# [Task details]
Look through the material below and show every line with the word "certnum".

# [Listed entries]
/-- **THE DIAGONAL OF THE κ-TABLE WITH AN ARBITRARY H BRACKET** (★ `kappa_diag_sum` is the case `brk c := d ≤ c`): `ψ 0 = 0`, odd `r` zero, `ψ(2ρ)` = the equilateral H-glue
cell bracketed by `brk ⌈(2ρ−m)/2⌉`; the diagonal sum is `εH·Σ_{1 ≤ c ≤ (m−d)/2 + d%2} [brk c]·x^{2⌊m/2⌋ + c}` (present iff the key is equilateral). [folklore] -/
theorem kappa_diag_sum_brk (x εH : R) (e1 e2 : Prop) [Decidable e1] [Decidable e2] (brk : ℕ → Prop) [DecidablePred brk] {d m B : ℕ} (hdm : d ≤ m) (hpar : m % 2 = d % 2)
    (hB : e1 → e2 → 2 * m ≤ B) (ψ : ℕ → R) (h0 : ψ 0 = 0)
    (hH : ∀ ρ, 1 ≤ ρ → ψ (2 * ρ) = if e1 ∧ e2 ∧ m < 2 * ρ ∧ 2 * ρ - m ≤ m - d + 1 ∧ brk ((2 * ρ - m + 1) / 2) then εH * x ^ (2 * ρ - (2 * ρ - m + 1) / 2) else 0)
    (hZ : ∀ r, 1 ≤ r → ¬ 2 ∣ r → ψ r = 0) :
    ∑ r ∈ range (B + 1), ψ r = if e1 ∧ e2 then εH * ∑ c ∈ Icc 1 ((m - d) / 2 + d % 2), (if brk c then x ^ (2 * (m / 2) + c) else 0) else 0 := by
  by_cases he : e1 ∧ e2
  · rw [if_pos he]
    have hpt : ∀ r, ψ r = if 2 ∣ r ∧ m < r ∧ r - m ≤ m - d + 1 then (if brk ((r - m + 1) / 2) then εH * x ^ (r - (r - m + 1) / 2) else 0) else 0 := by
      intro r
      rcases Nat.eq_zero_or_pos r with rfl | hr
      · rw [h0, if_neg (fun h => by omega)]
      · by_cases hr2 : 2 ∣ r
        · obtain ⟨ρ, rfl⟩ : ∃ ρ, r = 2 * ρ := ⟨r / 2, by omega⟩
          rw [hH ρ (by omega)]
          simp only [he.1, he.2, true_and]
          split_ifs <;> first | rfl | (exfalso; omega) | tauto
        · rw [hZ r hr hr2, if_neg (fun h => hr2 h.1)]
    simp only [hpt]
    rw [sum_glueWindow_reindex (fun c e => if brk c then εH * x ^ e else 0) hpar hdm (hB he.1 he.2), Finset.mul_sum]
    refine Finset.sum_congr rfl fun c _ => ?_
    by_cases hb : brk c
    · rw [if_pos hb, if_pos hb]
    · rw [if_neg hb, if_neg hb, mul_zero]
  · rw [if_neg he]
    refine Finset.sum_eq_zero fun r _ => ?_
    rcases Nat.eq_zero_or_pos r with rfl | hr
    · exact h0
    · by_cases hr2 : 2 ∣ r
      · obtain ⟨ρ, rfl⟩ : ∃ ρ, r = 2 * ρ := ⟨r / 2, by omega⟩
        rw [hH ρ (by omega), if_neg (fun h => he ⟨h.1, h.2.1⟩)]
      · exact hZ r hr hr2
-- PORT certsdp.sos.kstream v3 (certnum-sdp-3, K-STREAM lane; staged/filed by gridfusion-sos-5 ksstage3.py) / source cert/B/NE39field-l10-d2-B-claimA24.json sha256: a191950ba00db60e45fee46f6b876823b8acfd3926a460cdb88627e4597bf64f
import Summits.Ventures.GridStability.Bench.NE39KsVdotNegTwin
-- EMITTED by certsdp.sos.kstream (certnum-sdp-3, K-STREAM lane) from pub/gridfusion/cert/B/NE39field-l10-d2-B-claimA24.json
-- (gridfusion-sos-2, toolchain B, file sha16 9f5e030f76c77133), identity Vdot_neg; CLAIM instance NE39field-l10-d2-A24-claim (0c624682d8a79771).
-- HONEST FRAMING: these files re-derive IN THE KERNEL the algebraic inequality p ≥ 0 on {g ≥ 0} ∩ {h = 0} of that identity;
-- they assert nothing about stability (the ROA reading is the client's Lyapunov/transport lemma on MODEL M′); module names/namespace are placeholders for the filing seat.
/-!
# Ventures/GridStability — K-STREAM kernel set for «G2.b-dense-NE39field-l10-d2», identity Vdot_neg — `NE39KsVdotNegTwinR1`

Twin PSD certificate, row range 1 of 4.
-/

namespace Summit.Ventures.GridStability.Bench.NE39Ks

open Literature.Computation.Certificates.SOS.Keyed Literature.Computation.Certificates Literature.Computation.Certificates.SOS

noncomputable section

/-- kernel: residual rows 0–99 of the twin are diagonally dominant [folklore] -/
theorem NE39KsVdotNegTwinR1_ok : PSD.Packed.checkRowsRange 53 26 62 32675433 NE39KsVdotNeg_M.flatten NE39KsVdotNeg_d NE39KsVdotNeg_C 0 100 = true := by decide +kernel

end

end Summit.Ventures.GridStability.Bench.NE39Ks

# [Problem solution]
-- PORT certsdp.sos.kstream v3 (certnum-sdp-3, K-STREAM lane; staged/filed by gridfusion-sos-5 ksstage3.py) / source cert/B/NE39field-l10-d2-B-claimA24.json sha256: a191950ba00db60e45fee46f6b876823b8acfd3926a460cdb88627e4597bf64f
-- EMITTED by certsdp.sos.kstream (certnum-sdp-3, K-STREAM lane) from pub/gridfusion/cert/B/NE39field-l10-d2-B-claimA24.json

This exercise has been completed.